(Stored data entries)
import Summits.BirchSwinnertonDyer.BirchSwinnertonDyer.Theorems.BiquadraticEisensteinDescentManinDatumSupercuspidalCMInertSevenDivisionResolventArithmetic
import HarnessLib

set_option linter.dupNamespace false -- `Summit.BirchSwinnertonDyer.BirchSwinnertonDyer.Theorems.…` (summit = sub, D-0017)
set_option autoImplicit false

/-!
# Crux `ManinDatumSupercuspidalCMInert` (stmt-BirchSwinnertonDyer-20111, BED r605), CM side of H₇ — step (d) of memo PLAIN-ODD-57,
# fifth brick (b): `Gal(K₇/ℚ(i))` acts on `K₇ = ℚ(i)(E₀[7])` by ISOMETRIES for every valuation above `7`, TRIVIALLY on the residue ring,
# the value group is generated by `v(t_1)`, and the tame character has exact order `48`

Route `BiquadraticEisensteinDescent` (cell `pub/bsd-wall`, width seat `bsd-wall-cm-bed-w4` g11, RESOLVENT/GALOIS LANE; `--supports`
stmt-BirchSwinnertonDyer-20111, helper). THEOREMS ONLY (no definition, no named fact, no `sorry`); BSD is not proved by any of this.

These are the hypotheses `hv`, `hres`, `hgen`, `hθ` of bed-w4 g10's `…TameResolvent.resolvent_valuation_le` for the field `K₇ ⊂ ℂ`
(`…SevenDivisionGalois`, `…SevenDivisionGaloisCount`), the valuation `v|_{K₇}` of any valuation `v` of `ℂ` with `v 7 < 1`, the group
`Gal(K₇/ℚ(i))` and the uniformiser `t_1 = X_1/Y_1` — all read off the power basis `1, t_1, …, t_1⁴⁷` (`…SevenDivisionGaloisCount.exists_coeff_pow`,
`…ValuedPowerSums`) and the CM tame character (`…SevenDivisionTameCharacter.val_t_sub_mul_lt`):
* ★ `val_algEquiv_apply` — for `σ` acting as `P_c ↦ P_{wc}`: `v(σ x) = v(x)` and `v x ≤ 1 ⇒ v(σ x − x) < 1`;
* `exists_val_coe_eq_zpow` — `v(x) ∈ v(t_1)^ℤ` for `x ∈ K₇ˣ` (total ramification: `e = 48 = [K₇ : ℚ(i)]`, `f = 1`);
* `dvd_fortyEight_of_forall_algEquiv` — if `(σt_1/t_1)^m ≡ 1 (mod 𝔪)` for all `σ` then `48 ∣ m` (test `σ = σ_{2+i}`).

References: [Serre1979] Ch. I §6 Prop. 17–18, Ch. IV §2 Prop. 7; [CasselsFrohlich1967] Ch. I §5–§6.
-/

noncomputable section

*INSTRUCTIONS FOR THE TASK:* Take each line above that holds the string "BirchSwinnertonDyer" and copy it.

*ANSWER SPACE:*
import Summits.BirchSwinnertonDyer.BirchSwinnertonDyer.Theorems.BiquadraticEisensteinDescentManinDatumSupercuspidalCMInertSevenDivisionResolventArithmetic
set_option linter.dupNamespace false -- `Summit.BirchSwinnertonDyer.BirchSwinnertonDyer.Theorems.…` (summit = sub, D-0017)
# Crux `ManinDatumSupercuspidalCMInert` (stmt-BirchSwinnertonDyer-20111, BED r605), CM side of H₇ — step (d) of memo PLAIN-ODD-57,
stmt-BirchSwinnertonDyer-20111, helper). THEOREMS ONLY (no definition, no named fact, no `sorry`); BSD is not proved by any of this.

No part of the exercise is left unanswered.